/-!
line stmt-HodgeConjecture-18881 Cruxes/BlochSeedDiscOne/Lines/birth.lean 814a6a70c14e831a stub_rung_pad4_seedAt

# RotatedPairA4Design — an EXPLICIT (A1)-clean (A4) integer design with `μ ≠ 0` on the height-6 alphabet, copies `5008`, rank `8`:
`Nonex h B 8` is FALSE for every `h ≥ 6`, `B ≥ 5008`, and `FloorFree 6 B 8` is FALSE for every `B ≥ 5008` — KERNEL CERTIFICATE
(plan-lens-HodgeAV-strengthen g14, lens «strengthen»; STRENGTHEN-MEMO-21 §5 / S⁺-ledger v1.27 row #150)

STATUS: evidence + typed files, not rungs. Letters ≠ sheaves. NOTHING here is proved toward HC ∕ HC_CM ∕ HC_AV ∕ №4 ∕ 26512 ∕ 18881 ∕ H2,
nothing here is a monad, a source, a SEED or a design of record, and nothing here decides `Nonex 14 199 8`, `Nonex 6 199 8`, `FloorFree 6 199 8`,
`DepthBound 14 199 8 3` or `stub_depthBound_three`: the budget of record is `B = 199`, this design has `5008` copies. What IS kernel-checked:

* `D` (§3) is an explicit two-term design on the height-6 widened alphabet (13 N-letters, 12 P-letters, 321 + 324 cells) — the «ROTATED PAIR»
  `N = Σ_{k<4} (ρᵏu)^{⊠4} + 8·hub⁴`, `P = Σ_{k<4} (ρᵏu′)^{⊠4}` with `u = 3·(2;2,2) + (3;1,2) + (6;0,0)`, `u′ = (0;3,3) + (3;2,1) + 3·(4;1,1)`,
  `ρ` = rotation `β ↦ iβ`; `u, u′` have equal moment vectors `(U₁,U_h,U_pt) = (5,15,28)` and `|Σβ| = |Σβ′|` (`7+8i` vs `8+7i`), which is WHY it is
  (A1)-clean (the `C₄`-orbit kills the words with `#e ≢ #ē (mod 4)`, the N∕P balance kills the rest) — but the file does not rely on the why:
* `design_cert : D.OnAlphabet 6 ∧ D.A1 ∧ D.A4 ∧ D.mu ≠ 0 ∧ D.copies = 5008 ∧ D.rank = 8` — ALL SIX by `decide +kernel`: (A1) on the CLOSED FORM
  `T(D)(w) = 8·ch(hub⁴)(w) + Σ_k Π_f ⟨ρᵏu, w_f⟩ − Σ_k Π_f ⟨ρᵏu′, w_f⟩` (§2: the product block `u^{⊠4}` is a `List.flatMap`, its class tensor FACTORISES slot
  by slot — `listSum_prod4`, proved by induction — and a raw `ℤ × ℤ` evaluator is proved equal to `Design.T`, the idiom of `DesignKernel.lean`), a
  625-word table (`a1_table`); (A4), the alphabet, positivity, copies and rank by brute force on the expanded cell lists (the kernel expands `prod4`);
  `μ(D) = T(D)(eeee) = 26880·i` (`mu_eq`), e-free charges `q_d = 8·6^d`;
* `not_nonex_six : ¬ Nonex 6 5008 8`, `not_nonex : ∀ h ≥ 6, ∀ B ≥ 5008, ¬ Nonex h B 8` (via `HeightTower.nonex_of_nonex_up`: the design shifts up),
  `not_floorFree_six : ∀ B ≥ 5008, ¬ FloorFree 6 B 8` (the P-cell `(0;3,3)⁴` is a floor cell).
CONSEQUENCE FOR THE NODE (MEMO-21 §5): the conjecture of record `Nonex 14 199 8` (⇔ the nine floors) is BUDGET-SENSITIVE — its budget-free form is
false at every height `≥ 6`; any proof must use `copies ≤ 199` (or a rank∕μ-normalisation) essentially; the gap is `199 < B* ≤ 5008` (`B*` = least
budget admitting an (A1)∧(A4) design with `μ ≠ 0`, rank `≥ 8`, some height). No rotated-pair design has `U₁ ≤ 4` (exhaustive, eng/rotclash.py:
`U₁ ≤ 3` none even with cell cancellation; `U₁ = 4` none with disjoint letter classes), so `5008 = 8·5⁴ + 8` is the minimum OF THIS FAMILY only.
PROVENANCE (irrelevant to validity): eng/rotpair2.py, explicit_cert.py → memo-21/minmu/NONEX-h6-B5008.json (stdlib verifier verify_explicit.py: ALL
CHECKS PASS), gen_lean_cert2.py → this file. `decide +kernel` only: no `native_decide`, no `sorry`, no `axiom`, no `instance`, no notation, no
Literature fact, no unsafe reducibility option.
-/

set_option linter.dupNamespace false
set_option autoImplicit false
set_option maxRecDepth 8192
set_option maxHeartbeats 4000000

___

§ **Work request**
One number should be returned: how many lines in the records contain the word "every".

§ **Finished exercise**
2